In the other direction your body heats up and you sweat out every ounce of moisture you can spare. Dehydration starts to break down your ability to process information, and eventually the various processes in your body that rely on all that extra water hanging around stop working. Organs shut down and so on. A little after you die the proteins in your body are denatured by the heat and you cook all the way through.
Either option sounds fairly excruciating to me. I'm going to go ahead and guess about a 13 on the standard 1-10 scale of nastiness.
Ooh, there are just so many of these it's hard to know where to start. You're driving a glorified truck after all, you're almost certainly not carrying the sort of spare parts needed to fix everything that can go wrong. You have backup systems for most of the really important stuff, maybe even double or triple redundancy for the critical bits, but 90% of the time when something breaks you can't do a damned thing about it. And if what breaks is something critical to life support, temperature regulation or power distribution then... yeah, it's not going to be fun.
This is also where your main options for physical trauma come in. Attempting to disassemble things, diagnose them and make whatever repairs you're able to while in transit is a potentially dangerous task. You just have to slip up once in the right way to lose a limb or end up trapped in a piece of equipment. Heck, just failing to secure a heavy chunk of tech and having it drift into you at an inopportune moment might be sufficient.
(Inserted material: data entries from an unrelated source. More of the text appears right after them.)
/-!
# Induced-fibre descent: weak base-change DESCENT of avatars along an ARBITRARY finite layer `M/K`
# is IN THE CONE of the root binders `B_w ∧ P ∧ Irr`, modulo ONE automorphic Rankin–Selberg statement
# (cell `decomp-langlands`, lens 4 · g43 · node `InducedFibreDescent`)

Cell `decomp-langlands`, lens 4 (minimal counterexample / extremal reduction), generation 43.
TYPED, NOT FILED (route freeze, D-0186): this file elaborates against the tree as it stands and is meant
to be landed by the census as a Theorems helper twin; it introduces ONE new `Prop` (`RankinSelbergFibre`)
and closes nothing on the ledger.

## Target, BY NAME
* AvDesc = `Summit.Langlands.Langlands.Theses.RootDecomp1.AvatarDescent` (stmt-Langlands-29149): weak
  base-change descent of semisimple avatars along an ARBITRARY finite layer `M/K` (no normality, no
  solvability), the node of the E-line that dominates the whole descent subtree (CPD 27860, CPD♮, SELF
  27862, ANAB 27861, RSELF 28226, g41 `SpreadSupply`, g42 `ConverseTwistMatching`) — theorem
  `avatarDescent_of_rootBinders : Irr → P → B_w → RSF → AvDesc`; hence
* E = `Summit.Langlands.Langlands.Theses.RootDecomp1.SemisimpleAvatar` (stmt-Langlands-23598) via the tree's
  rank induction `RankMinimalPeeling.semisimpleAvatar_of_graded` — theorem
  `semisimpleAvatar_of_rootBinders : G → Acc → Irr → P → B_w → RSF → E`;
* CPD = `CyclicLayerPeeling.PrimeCyclicLayerDescent` (27860) and CPD♮ =
  `RankMinimalPeeling.NonSelfTwistedPrimeCyclicLayerDescent` as by-name corollaries.

## The extremal reduction (what g42 left and what dissolves it)
g42 (`ConverseDescent`, CLEARED row 590) put the CYCLIC PRIME layer-descent atom CPD in the cone of the root
binders modulo Arthur–Clozel's fibre theorem, and named as "genuinely residual" the sectors where no cyclic
structure is available: AvDesc along a non-normal / insoluble layer and the perfect-hull sector.  The
minimal counterexample to AvDesc is therefore `(π, M/K, P, r)` with `M/K` an ARBITRARY finite layer — no
Galois group to average over, no Clifford theory, no fibre theorem (AC Thm. 3.1 is cyclic), no
automorphic descent (non-solvable descent is open).  g43 observes that NONE of this is needed: induction
`Ind_{Γ_M}^{Γ_K}` exists for every finite layer, the root binder `B_w` makes every irreducible geometric
constituent of `Ind r` automorphic over `K`, and the one remaining question — which constituent belongs to
`π` — is decided on the AUTOMORPHIC side by a Rankin–Selberg pole, over `K` and `M` only, where `π` and
`P` both live.
1. (root binder `Irr` over `M`) the semisimple avatar `r` of the cuspidal L-algebraic `P` is irreducible;
   (root binder `P`, clause (i), over `M`) it is de Rham at `w ∣ ℓ`; it is unramified a.e. by compatibility.
2. (tree) `R := Ind_{Γ_M}^{Γ_K} r` (`FramedGaloisRep.induce`, Serre §3.3) is unramified a.e.
   (`FramedGaloisRep.eventually_isUnramifiedAt_induce`), de Rham at `v ∣ ℓ` for Fontaine's pinned datum
   (`IsDeRhamFramedInduceSchema_holds`, Patrikis 2019 Lemma 7.2.1 / Brinon–Conrad), and has Frobenius
   polynomial `∏_{w ∣ v} P_w(X^{f(w|v)})` at a.e. `v` (`FramedGaloisRep.eventually_hasFrobCharpolyAt_induce`,
   Neukirch VII (10.4)(iv)), `P_w = ∏_{b ∈ t_{P,w}} (X - ι⁻¹ b⁻¹)` the Satake–Frobenius polynomial of `P`.
3. (tree) `R` has irreducible pinned-geometric constituents `ρ₁, …, ρ_k` of ranks `mᵢ ≥ 1` with
   `det(X - R) = ∏ᵢ det(X - ρᵢ)` (`ReciprocityUpToIrreducibility.exists_geometricConstituents` fed with the
   proved de Rham heredity `stub_deRhamBlocks`, Fontaine Astérisque 223 Prop. 1.5.2).
4. (root binder `B_w` over `K`, at ranks `mᵢ ≤ [M:K]·n`) each `ρᵢ` is the avatar of a cuspidal L-algebraic
   `σᵢ` on `GL_{mᵢ}(𝔸_K)`.
5. (tree, this file) at a.e. `v`, evaluating at one arithmetic Frobenius and reading through `ι`
   (`map_arithFrobPolyOfSatake_one`, `map_inducedFrobPolynomial`):
   `∏ᵢ det(X - t_{σᵢ,v}⁻¹) = ∏_{w ∣ v} det(X^{f(w|v)} - t_{P,w}⁻¹) = inducedSatakePolynomial v (t_P⁻¹)`,
   i.e. the contragredient Satake data of `σ₁ ⊞ ⋯ ⊞ σ_k` is INDUCED (Arthur–Clozel Ch. 3 Def. 6.1) from the
   contragredient Satake data of `P`, at almost every place.
6. (NEW piece `RankinSelbergFibre`, closed in print — see its docstring) hence some `σᵢ` has rank `n` and the
   Satake parameters of `π` at almost every place; so `ρ := ρᵢ` is an irreducible, hence semisimple, avatar
   of `π`.  QED AvDesc.  E follows by the tree's rank induction from `G ∧ Acc ∧ GradedAvatarDescent`
   (`GradedAvatarDescent ⟸ AvDesc`, `RankMinimalPeeling.gradedAvatarDescent_of_avatarDescent`).

So AvDesc — for EVERY finite layer, and with it the whole descent subtree of the E-line (CPD, CPD♮, SELF,
ANAB, RSELF, g41 SpreadSupply, g42 CTM) — is NOT an independent open atom: it lies in the cone of the root
binders `B_w ∧ P ∧ Irr` that `RootDecomp1.closes` already consumes, modulo the single automorphic statement
RSF, which carries no Galois datum and is closed in print by Jacquet–Shalika on `Re s ≥ 1`.  What stays
genuinely residual on the E-line is exactly `G = DarkPrimitiveAvatars` (29147) and `Acc = AccessibleAvatars`
(29148) — the CONSTRUCTION atoms — and the root binders themselves (B_w is summit-hard; the node lowers the
atom count, not the summit).  RSF is sandwiched: `(E ∧ Irr) ⟹ RSF` in print (avatars of the `σᵢ`, `π`, `P`;
`Ind Res ρ_π ≅ ρ_π ⊗ Ind 𝟙 ∋ ρ_π`; Brauer–Nesbitt–Chebotarev and Jordan–Hölder), so RSF adds no strength
beyond the target.

Precedents for consuming `B_w`/`Irr`/`P` inside the E-subtree: `DetTower.frame_of_host`, g42
`ConverseDescent.primeCyclic_of_converse` (row 590).  Relation to other induction nodes on the bus: lens-2
`WeilRestrictionSplit` (S2 = Clifford descent along a SOLVABLE Weil restriction, needs solvable base change
`S3`), `InsolubleInductionCarving.InsolubleFaithfulDescent` (28043, UPWARD non-solvable base change),
`CyclicDeinductionCarving.InducedPreAvatar` (cyclic, Chebotarev/Brauer–Nesbitt/Clifford), lens-1 g10
`InverseInductionLadder` — none detects the fibre of induction by a Rankin–Selberg pole, and none covers an
arbitrary (non-normal, insoluble) layer.

## Contents
* §1 `RankinSelbergFibre` (RSF), the one new piece.
* §2 plumbing (no restated tree lemma):
  `map_arithFrobPolyOfSatake_one`, `map_inducedFrobPolynomial`, `inducedSatakePolynomial_eq_inducedFrobPolynomial`.
* §3 kernels: `avatarDescent_of_rootBinders : Irr → P → B_w → RSF → AvDesc`,
  `semisimpleAvatar_of_rootBinders : G → Acc → Irr → P → B_w → RSF → E`, corollaries
  `primeCyclic_of_rootBinders` (CPD), `nonSelfTwisted_of_rootBinders` (CPD♮).

## References
* [JacquetShalikaAJM1981] H. Jacquet, J. Shalika, *On Euler products and the classification of automorphic
  representations I*, Amer. J. Math. 103 (1981) 499–558: Thm. (5.3) (= (2.1)), Cor. (2.5) (`q^{-1/2} < |t| < q^{1/2}`).
* [JacquetShalikaAJM1981II] part II, ibid. 777–815: Prop. (3.6), Thm. (4.4) and its proof (= (2.2), (2.3)).
* [ArthurClozelAMS120] J. Arthur, L. Clozel, Ann. of Math. Stud. 120 (1989), Ch. 3 §1 (1.1) (weak base
  change), §2 (2.1)–(2.3) (book p. 171), §6 Def. 6.1 with (6.1)–(6.2) (induced Satake data).
* [GetzHahn2024] J. Getz, H. Hahn, *An Introduction to Automorphic Representations*, GTM 300 (2024),
  Thm. 11.7.1 (analytic properties of Rankin–Selberg L-functions; printed p. 223).
* [Patrikis2019] S. Patrikis, Mem. AMS 1238 (2019), Lemma 7.2.1.  [BrinonConrad2009] Thm. 5.2.1, Prop. 6.3.8.
* [FontaineAsterisque223III] J.-M. Fontaine, Astérisque 223 (1994), exposé III, Prop. 1.5.2.
* [SerreLinearRepresentations1977] §3.3, §7.3; Neukirch, *Algebraic Number Theory*, VII (10.4)(iv).
-/

noncomputable section

set_option linter.dupNamespace false

open scoped NumberField Classical Polynomial
open Filter IsDedekindDomain Field Polynomial
open Literature.NumberTheory.Automorphic Literature.NumberTheory.GaloisRepresentations
open Summit.Langlands.Langlands.Theses

namespace Summit.Langlands.Langlands.Theorems.InducedFibreDescent

/-! ## §1 The one new piece -/

/-- **RSF — Rankin–Selberg fibre detection** [PRINT: Jacquet–Shalika 1981 I Thm. (5.3) & Cor. (2.5),
II Prop. (3.6) & Thm. (4.4) (method) = Arthur–Clozel Ch. 3 (2.1)–(2.3); all on `Re s ≥ 1`].  Purely
AUTOMORPHIC and complex-analytic — no Galois representation, no `ℓ`, no `ι`.  Let `π` be cuspidal L-algebraic
on `GL_n(𝔸_K)`, `M/K` an ARBITRARY finite extension, `P` cuspidal L-algebraic on `GL_n(𝔸_M)` a weak base
change of `π` (`t_{P,w} = t_{π,v}^{f(w|v)}` a.e.), and `σ₁, …, σ_k` cuspidal L-algebraic on `GL_{mᵢ}(𝔸_K)`
(`mᵢ ≥ 1`) such that at almost every place `v` of `K` the contragredient Satake data of `σ₁ ⊞ ⋯ ⊞ σ_k` is
induced from that of `P`: `∏ᵢ det(X - t_{σᵢ,v}⁻¹) = ∏_{w ∣ v} det(X^{f(w|v)} - t_{P,w}⁻¹)`
(`inducedSatakePolynomial`, Arthur–Clozel Ch. 3 Def. 6.1).  Then some `σᵢ` has rank `n` and the Satake
parameters of `π` at almost every place.
PRINT PROOF (on `Re s ≥ 1` only).  Write `x_τ ∈ ℝ` for the real twist making a cuspidal datum `τ` unitary
(`|ω_τ| = |·|^{rank·x_τ}`).  (a) Comparing `|det|` of both sides: `Σᵢ mᵢ x_{σᵢ} = n[M:K] x_π`, `x_P = x_π`,
`Σᵢ mᵢ = n[M:K]`.  (b) WEIGHTS ARE EQUAL: if `x_j := minᵢ x_{σᵢ} < x_π`, the place-by-place identity
`∏ᵢ L^S(s, σ_j × σ̃ᵢ) = L^{S_M}(s, σ_j^{BC} × P̃)` (projection formula `Ind(Res a ⊗ b) = a ⊗ Ind b` on Satake
data; tree `partialPairL_formalBaseChange_eq_of_satakePolynomial_eq_induced`, `σ_j^{BC}` the FORMAL lift
`t ↦ t^{f(w|v)}`) holds for real `s > 1` with every Euler product absolutely convergent; as `s ↓ 1` the left
side → ∞ (simple pole of `L^S(s, σ_j × σ̃_j)`, (2.3); the other factors sit at unitary arguments `≥ 1` and
are bounded away from `0` by (2.1)/(2.2)) while the right side stays bounded, its unitary argument being
`s + x_π - x_j ≥ 1 + (x_π - x_j) > 1` (Cauchy–Schwarz `|tr A tr B| ≤ (|tr A|² + |tr B|²)/2` against the
positive series `log L(P^u × P̃^u)` and `log L(σ_j^u × σ̃_j^u)`, convergent by (2.1); the inverse-conjugate
symmetry of unitary Satake data and Cor. (2.5) make the logarithms legitimate) — contradiction; with (a),
`x_{σᵢ} = x_π` for all `i`.  (c) DETECTION: the identity with `π` in place of `σ_j` reads
`∏ᵢ L^S(s, π × σ̃ᵢ) = L^{S_M}(s, P × P̃)` (now `π^{BC} = P` is automorphic); all pairs are unitary after the
common shift; the right side has a simple pole at `s = 1` ((2.3)), so some `L^S(s, π × σ̃ᵢ)` is unbounded as
`s ↓ 1`, which by (2.2) forces `mᵢ = n` and `t_{σᵢ,v} = t_{π,v}` for almost all `v`.  ∎
No meromorphic continuation into `0 < Re s < 1` is used.  Tree carriers of the inputs:
`JacquetShalika1981_{multipliable_partialPairL, partialPairL_boundary, partialPairL_pole}_repData`
(`PairLFunctionPolesRepData`), `CuspidalAutomorphicRepData.exists_unitary_avatar`,
`exists_contragredient_satake_holds`, `PairLFunctionBaseChangeInduction`; pattern of a typed assembly:
`IsobaricRigidityRepData.lean` (est. 500–700 lines; not typed in this generation).
DOMINATION (print): `(E ∧ Irr) ⟹ RSF` — avatars `ρ_{σᵢ}` (irreducible), `ρ_π`, `ρ_P ≃ ρ_π|_{Γ_M}`; the
hypothesis says `⊕ᵢ ρ_{σᵢ} ≃ (Ind Res ρ_π)^{ss} = (ρ_π ⊗ Ind 𝟙)^{ss} ∋ ρ_π` (Chebotarev + Brauer–Nesbitt), and
Jordan–Hölder gives `ρ_{σᵢ} ≃ ρ_π` for some `i`.  The L-algebraicity binders are carried only to make this
domination literal; the analytic proof does not use them.
(Sources, cited in prose so that this PRINT binder stays next to its consumer — census G25/G43; the statement is
Literature-typable and may be promoted to a Literature named fact by a typer seat: Jacquet–Shalika, AJM 1981 I,
Thm. (5.3), Cor. (2.5); AJM 1981 II, Prop. (3.6), Thm. (4.4); Arthur–Clozel, AMS-120, Ch. 3 (2.1)–(2.3), Def. 6.1;
Getz–Hahn 2024, Thm. 11.7.1.) -/
def RankinSelbergFibre : Prop :=
  ∀ (K : Type) [Field K] [NumberField K] (n : ℕ) (hcpt : Literature.NumberTheory.Automorphic.isCompact_glFiniteIntegralLevel n K), 0 < n → ∀ (π : Literature.NumberTheory.Automorphic.CuspidalAutomorphicRepData n K hcpt), π.1.IsLAlgebraic → ∀ (M : Type) [Field M] [NumberField M] [Algebra K M] (hM : Literature.NumberTheory.Automorphic.isCompact_glFiniteIntegralLevel n M) (P : Literature.NumberTheory.Automorphic.CuspidalAutomorphicRepData n M hM), P.1.IsLAlgebraic → Literature.NumberTheory.Automorphic.IsWeakBaseChangeLiftAE π.1 P.1 → ∀ (k : ℕ) (m : Fin k → ℕ) (hm : ∀ i, Literature.NumberTheory.Automorphic.isCompact_glFiniteIntegralLevel (m i) K) (σ : ∀ i, Literature.NumberTheory.Automorphic.CuspidalAutomorphicRepData (m i) K (hm i)), (∀ i, 0 < m i) → (∀ i, (σ i).1.IsLAlgebraic) → (∀ᶠ v : IsDedekindDomain.HeightOneSpectrum (NumberField.RingOfIntegers K) in cofinite, ∃ (α : Fin k → Multiset ℂ) (β : IsDedekindDomain.HeightOneSpectrum (NumberField.RingOfIntegers M) → Multiset ℂ), (∀ i, (σ i).1.HasSatakeParamAt v (α i)) ∧ (∀ w : IsDedekindDomain.HeightOneSpectrum (NumberField.RingOfIntegers M), w.asIdeal.under (NumberField.RingOfIntegers K) = v.asIdeal → P.1.HasSatakeParamAt w (β w)) ∧ ∏ i, Literature.NumberTheory.Automorphic.satakePolynomial ((α i).map (·⁻¹)) = Literature.NumberTheory.Automorphic.inducedSatakePolynomial v (fun w => (β w).map (·⁻¹))) → ∃ i, m i = n ∧ ∀ᶠ v : IsDedekindDomain.HeightOneSpectrum (NumberField.RingOfIntegers K) in cofinite, ∀ α : Multiset ℂ, (σ i).1.HasSatakeParamAt v α → π.1.HasSatakeParamAt v α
Or perhaps you screw something up and let the air out. We've all seen Total Recall, right? You know, the one with Arnie? He survived the low pressure on Mars for long enough to truly, deeply regret being exposed to it before he was saved by Deus Ex Machina. I'm afraid you're not going to be so lucky if you pierce the wrong seal.
And that's by no means an exhaustive treatment. I never touched on disease, for one thing. Or poison. Or... and so on.
Ultimately, whatever the case, it's probably going to be nasty. You're going to have to figure out how far your character will take it before they take a walk out an airlock or stick a needle of poison in their veins. It's probably the better option once you've confirmed there's no way out.